On agriculture, it’s the first time agriculture has been on the G20’s agenda. It really was a question we didn’t talk about. An increase in production is essential in order to feed the world’s population. Transparency on agricultural markets. We secured the regulation of commodity derivatives markets. There’s an agreement to regulate those markets and players in those markets in order to combat market abuses and above all give regulators the power to set position limits, to prevent a single player from being able to manipulate rates, through disproportionate purchases or sales. When Bruno Le Maire, François Baroin and I began, we didn’t think we’d be able to achieve such a result at a summit of this kind. Finally, emergency community stocks and a ban on export restrictions for purchases by food programmes.
As regards development: innovative financing and infrastructure. Innovative financing features in the final communiqué, with explicit reference to the financial transaction tax. A number of countries want to get innovative financing removed and the reference to the financial transaction tax removed from the communiqué; they’re still in there.

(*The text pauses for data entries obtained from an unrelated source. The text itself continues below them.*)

import Summits.QuantumFields.YangMills.Theorems.BalabanUVNodesN12AtRecord13Prop1KnitThm1OfRecord
import Summits.QuantumFields.YangMills.Theorems.BalabanUVNodesN12Prop1AssembledOfGaugeLetterLocAtRecordOfChartLetterN

/-!
# BalabanUVNodes ∕ N12 — «12Q¹⁵»: N12's Proposition-1 row at the record FROM THE ASSEMBLED, LOCALISED ENDPOINT WITH THE GAUGE LETTER DISCHARGED BY NAME, FOREST-FREE ∕ hT-FREE (dag-n12-w3's capstone inside)

Cell `pub-ymgap` (HUMAN RULINGS D-0062 ∕ D-0149), seat `pub-ymgap-dag-n12-d` g19 (R134 N12 [B15] s2; edition 2 of the session = by-name knit at the record); count-neutral helper of
K1⁹ `stmt-QuantumFields-27364` (`--kind proof --supports … --as helper`).  THEOREMS ONLY (0 `def`, 0 `instance`, 0 `sorry`); composition BY NAME.

WHAT.  The witness-grade edition of N12's Prop-1 row with the GAUGE LETTER DISCHARGED (lane owner dag-n12-c g19, cell bus 2026-08-28T13:00Z «the witness-grade knit is 12Q¹² on w5's (iii)∕(iv)»):
12Q¹⁰ (p633594) ∕ ¹¹ (p636316) ∕ ¹² (p638625) ∕ ¹³ (p641033) ∕ ¹⁴ (p643795) re-keyed on dag-n12-w5 g5's (vii) `…N12Prop1AssembledOfGaugeLetterLocAtRecordOfChartLetterN` (= (v) with `hσN` DISCHARGED through dag-n12-w3 g4's forest-free ∕ hT-free capstone `N12GaugeLetterLocAtRecord` (p645693; forest package `exists_towerForest_rooted_Bj`, budgets and the root-transporter letter `rootTransporter_atRecord_graded_of_plaqSmall` are INSIDE it) via `N12GaugeLetterSocketAtRecord.hσN_of_gaugeLetterLocAtRecord_linear`: displayed instead, per instance, the no-wrap numerics `hNcap`, the `N`-geometry, a reference guard with moduli `e₀ cP cθ cδ`, the minimiser's plaquette letter `hP` with LEVEL-FORM boxes `hSΩ`, the iterated-average plaquette letter `ha` with budgets `a θ` (`hθ0 ha0 haN hθ hθk`) and the datum letter `hWj`; 12Q¹⁴ was keyed on (vi) `…N12Prop1AssembledOfForestPackageLocOfChartLetterN` = (v) with the ∀δ∃e gauge letter `hσN` DISCHARGED BY NAME from dag-n12-w6 g2's forest-package producer `B15Prop1GaugeLetterLocOfForestPackage.exists_gaugeLetterLoc_atRecord_of_forestPackage` through dag-n12-w5's `B15Prop1GaugeLetterSocketOfForestPackage.hσN_of_forestPackage_linear`: displayed instead, per instance, the rooted tower-forest package, budgets, the `N`-geometry, a reference guard with moduli, the graded root-free PLAQUETTE letter at the minimiser and the ROOT-TRANSPORTER letter, both LINEAR IN THE GUARD; (v) = (iv) with dag-n12-w4's localised chart letter `chartLetter_of_letters_N` supplied INSIDE: the chart constants `ρs Cμ Cρ C₂ Cτ` and the chart body (χ)_N are no longer displayed — instead dag-n12-w4's geometry letter `hΩw` and the locality letter `hNpos : inputsPos 𝐁_k(Z) ⊆ N`) — the endpoint that (a) LOCALISES the `inputs`
near-flatness of the gauge letter and of the chart letter to a bond neighbourhood `N i` (LOCATED-CIN: producers have it only there), (b) takes the gauge letter (σ)_N in the
∀δ∃e form of dag-n12-w6's `B15Prop1GaugeLetterGammaZeroPin` §5, and (c) EXECUTES dag-n12-c's assembly order (1)–(5) inside for a FINITE instance family: chart constants ⊢
Schur size `K := n+1` ⊢ threshold `δ₀` (`B15Prop1NumericsThresholds`) ⊢ guard below the reference guard, the gauge letter's guard and the [15] door's caps ⊢ datum tolerance
linear in the guard ⊢ `γ := (12d)²∕(10·bx²)`, `cE cA cJ` by `Finite.exists_le`.  Per run `P` this file feeds it the run's lattice `F.P P.K` and composes with 12E.  Net per-run ∕
per-instance Prop-1 display of N12 below the torus: (J0′) R-explicit at a reference guard, dag-n12-w4's geometry letter `hΩw` + locality letter `hNpos`, `N` + (gN1)(gN2),
no-wrap numerics, the three letters (minimiser plaquettes in level form, iterated-average plaquettes with budgets, datum), geometry, `h15`, sign letters `0 < bx`, `0 < a₁'`, `0 < εreg`, and `[Finite (ι P)]`.

HONEST FRAMING ∕ LOCATED.  Bookkeeping by name over landed modules; (J0′), the three plaquette ∕ datum letters, [15] Thm 1, the geometry, K0b's residuals and N12's per-run rows below the torus
(live-mass, (1.100) pin, (1.80), (1.89)) stay LETTERS; a currency edition (`Cρ` carries dag-n10-w1's LOCATED-RHO floor); nothing of Bałaban's asserted; N12 NOT discharged;
K0⁷ ∕ K1⁹ NOT closed; counts unmoved; one finite 𝕋⁴ programme at fixed `ε = L^{-K}` — R4 closes only the conditional rung `BalabanLadder.UV`; no summit statement is proved
here and NOT the Yang–Mills mass gap (Clay); nothing continuum ∕ ℝ⁴ ∕ OS.

References: [Balaban1989LargeFieldI] CMP 122 (1989) 175–202; [Balaban1989LargeFieldII] CMP 122 (1989) 355–392; [Balaban1988Convergent] CMP 119 (1988) 243–285;
[Balaban1985Variational] CMP 102 (1985) 277–309 (locators in the theorem docstring).
-/

noncomputable section
open MeasureTheory Set Finset Metric Filter
open scoped Matrix.Norms.L2Operator BigOperators Matrix RealInnerProductSpace Real InnerProductSpace Topology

What stage are we at on this? There are now a number of countries which have joined France’s battle. Let me remind you that when France began this battle she was absolutely alone. Today, besides France, the European Commission, Germany, Spain, Argentina, the African Union, Ethiopia, South Africa, the United Nations Secretary-General – and Brazil, who has told us of her interest in the demarche – are in favour of the principle of a financial transaction tax. The text of the declaration states that the G20 acknowledges the initiatives in certain member countries to tax the financial sector for various purposes, including a financial transaction tax to support development. You can’t imagine what a battle such a tax represents.

Let me be very clear: France believes that, in order to be meet the development challenges, there has to be innovative financing, given the deficit in every country. And we said in the communiqué that, in Bill Gates’ report, there are a number of innovative financing mechanisms and that every country pledges at least to adopt one of these.

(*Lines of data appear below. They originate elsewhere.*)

/-! ## §5  ★★★ The junction's binder `hβc` ⟸ cofinal ⁸ ∧ (R-Uk) ∧ (R-Bg) ∧ (R-Tok) ∧ (C-orb)♭ ∧ the two window letters -/

/-- ★★★ **THE JUNCTION's BINDER `hβc` FROM THE COFINAL ⁸ + THE THREE RESIDUAL RECEIPTS + (C-orb)♭ + THE TWO WINDOW LETTERS** (§4 ∘ §3): NET (LENS P3, box road): the junction's displayed
residue = {cofinal ⁸ `∀ εw > 0, Sig8LR4BoxBelow F εw`, (R-Uk), (R-Bg), (R-Tok), (C-orb)♭} + {Hessian row, sign letter} in the window `(0, εw(F,a₀)] × (0, min(γw, ½)]` — `JoinAntecedentsCofinal`
(thirteen rows, inhabited nowhere) OFF the display, ten of its rows being tree theorems.  CONDITIONAL; every hypothesis OPEN Bałaban-strength content; the junction's consumer, K0ᴬ, K1ᴬ, K3ᴬ
remain OPEN; NODE O 0∕1; COUNT 8∕28 · K 1∕4 unmoved; the Yang–Mills mass gap is NOT proved.
[cite: Balaban1987RG1, Thm 2 (0.31) p.259, Thm 3 p.264, (1.18)–(1.22) pp.263–264, (4.35) p.290, (5.38)–(5.44) pp.296–297; Balaban1985Variational, Thm 1 (8)–(9) p.279, Prop. 6 p.295,
Prop. 9 p.309, (176)–(178) p.306] -/
theorem cofinalBetaSocketAxBody_allRadii_of_sig8LR4BoxCofinal_residual_orb_window (Tok : T4Family → ℕ → ℝ → Prop)
    (hBr : ∀ (F : T4Family) (Mc : ℕ) (a₀ : ℝ), Tok F Mc a₀ → TokP9L4Old F Mc a₀)
    (h8c : ∀ (F : T4Family) (εw : ℝ), 0 < εw → Sig8LR4BoxBelow F εw)
    (hUk : ∀ F : T4Family, ∃ aU : ℝ, 0 < aU ∧ ∀ (B₃ a₀ a₁ : ℝ), 2 * (F.L : ℝ) ^ 2 ≤ B₃ → 0 < a₀ → a₀ ≤ aU → 0 < a₁ → ∃ M₀ : ℕ, ∀ Mc : ℕ, McGuard F Mc → M₀ ≤ Mc →
      (∀ ε₁ : ℝ, 0 < ε₁ → ε₁ ≤ a₁ → B₃ * ε₁ ≤ a₀ → ∀ (k n : ℕ) (V : Literature.MathematicalPhysics.QuantumFieldTheory.Balaban1983to89.GaugeField (F.P (Summit.QuantumFields.YangMills.Theorems.K0RecordFormatNames.recordK₀ F Mc k + n)) (k + 1) (Literature.MathematicalPhysics.QuantumFieldTheory.Balaban1983to89.Node00.SU 2)), Literature.MathematicalPhysics.QuantumFieldTheory.Balaban1983to89.PlaqSmall ε₁ V → Literature.MathematicalPhysics.QuantumFieldTheory.Balaban1983to89.Node00.UkExists F 2 (Summit.QuantumFields.YangMills.Theorems.K0RecordFormatNames.recordK₀ F Mc k + n) (k + 1) a₀ V ∧ Literature.MathematicalPhysics.QuantumFieldTheory.Balaban1983to89.Node00.UniqueUkOrbit F 2 (Summit.QuantumFields.YangMills.Theorems.K0RecordFormatNames.recordK₀ F Mc k + n) (k + 1) a₀ V))
    (hBg : ∀ F : T4Family, ∃ aB : ℝ, 0 < aB ∧ ∀ a₀ : ℝ, 0 < a₀ → a₀ ≤ aB → ∃ M₀ : ℕ, ∀ Mc : ℕ, McGuard F Mc → M₀ ≤ Mc →
      (∀ (k n : ℕ) (ε₂₉ : ℝ), 0 < ε₂₉ → letI θ := Summit.QuantumFields.YangMills.Theorems.K0RecordFormatNames.thetaFill F a₀ ε₂₉; letI := θ.instVβ₁; letI := θ.instVβ₂; letI := θ.instιβ; AnalyticAt ℝ (fun B : Summit.QuantumFields.YangMills.Theorems.K0RecordFormatNames.recordW F a₀ ε₂₉ k (Summit.QuantumFields.YangMills.Theorems.K0RecordFormatNames.recordK₀ F Mc k + n) => fun (b : Literature.MathematicalPhysics.QuantumFieldTheory.Balaban1983to89.PBond (F.P (Summit.QuantumFields.YangMills.Theorems.K0RecordFormatNames.recordK₀ F Mc k + n)) 0) (i i' : Fin 2) => ((Summit.QuantumFields.YangMills.Theorems.K0RecordFormatNames.recordBgField F θ k (Summit.QuantumFields.YangMills.Theorems.K0RecordFormatNames.recordK₀ F Mc k + n) B b : Literature.MathematicalPhysics.QuantumFieldTheory.Balaban1983to89.Node00.SU 2) : Matrix (Fin 2) (Fin 2) ℂ) i i') 0))
    (hTok : ∀ F : T4Family, ∃ aT : ℝ, 0 < aT ∧ ∀ a₀ : ℝ, 0 < a₀ → a₀ ≤ aT → ∃ M₀ : ℕ, ∀ Mc : ℕ, McGuard F Mc → M₀ ≤ Mc → Tok F Mc a₀)
    (hOrb : ∀ (F : T4Family) (Mc : ℕ) (a₀ ε₂₉ : ℝ), McGuard F Mc → 0 < a₀ → 0 < ε₂₉ →
      letI θ := thetaFill F a₀ ε₂₉; letI := θ.instVβ₁; letI := θ.instVβ₂; letI := θ.instιβ;
      (∀ (k n : ℕ) (a : θ.ιβ) (l : RespLabel F k (recordK₀ F Mc k + n)), RootedResponseOrbitAt F θ k (recordK₀ F Mc k + n) a l))
    (hWin : ∀ (F : T4Family) (a₀ : ℝ), 0 < a₀ → ∃ εw γw : ℝ, 0 < εw ∧ 0 < γw ∧ ∀ (ε₂₉ γ₀ : ℝ), 0 < ε₂₉ → ε₂₉ ≤ εw → 0 < γ₀ → γ₀ ≤ γw → γ₀ ≤ 1 / 2 →
      (letI θ := thetaFill F a₀ ε₂₉; letI := θ.instVβ₁; letI := θ.instVβ₂; letI := θ.instιβ;
       (∀ k K : ℕ, ContinuousOn (fun v : Fin (k + 1) → ℝ => fderiv ℝ (fderiv ℝ (B12PolarizationTensor120.expChart (recordTermsAx F a₀ ε₂₉ k v K) θ.ρ8)) 0) (FlowStep.Box γ₀ k))) ∧ ∃ e : ℕ → ℝ, RecordPlimMomentNegPartOnBoxAx F a₀ ε₂₉ γ₀ e) :
    ∀ F : T4Family, ∀ a : ℝ, 0 < a → CofinalBetaSocketAxBody F a :=
  cofinalBetaSocketAxBody_allRadii_of_sig8LR4BoxCofinal_radiusFirst_orb_window Tok hBr h8c
    (fun F => joinAntecedentsRadiusFirst_of_residual Tok F (hUk F) (hBg F) (hTok F)) hOrb hWin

Second point: from a moral point of view we believe it’s absolutely essential for people throughout the world to know that the financial players who led the world into the mistakes we’re aware of will be made to contribute financially to repairing the damage. That’s the purpose of the financial transaction tax.

So, the European Commission project – which is the only concrete project on the table and which shows the technical possibility of a financial transaction tax – will be discussed by the Council of Ministers and heads of state and government at the beginning of next year. France will fight for this tax to become a reality, and she believes that waiting for the rest of the world to adopt such a tax isn’t a good enough argument for refusing to implement it. Clearly, to get this result we’re going to do everything to draw on public opinion in every country.
I might add that I was pleased that Barack Obama was receptive to the principle of the financial sector helping resolve the crisis. This doesn’t go as far as a financial transaction tax, but he was receptive to the idea of financial players making a financial contribution to find a way out of the crisis.

Let me remind you that we started from a situation of absolute deadlock and that the financial transaction tax is now up for debate, and I hope it will actually be implemented in 2012.
There are still a lot of things to resolve, particularly on allocating the product of the future tax, but it’s very interesting because when you discuss allocating the product of the future tax it’s because you believe the principle of the tax has made so much progress that it’s appropriate to discuss allocating the product of it.
France believes a large share, yet to be defined – a majority of the total – should go to development.
Finally, we had a debate on global governance, with a very good report by David Cameron. (…)./.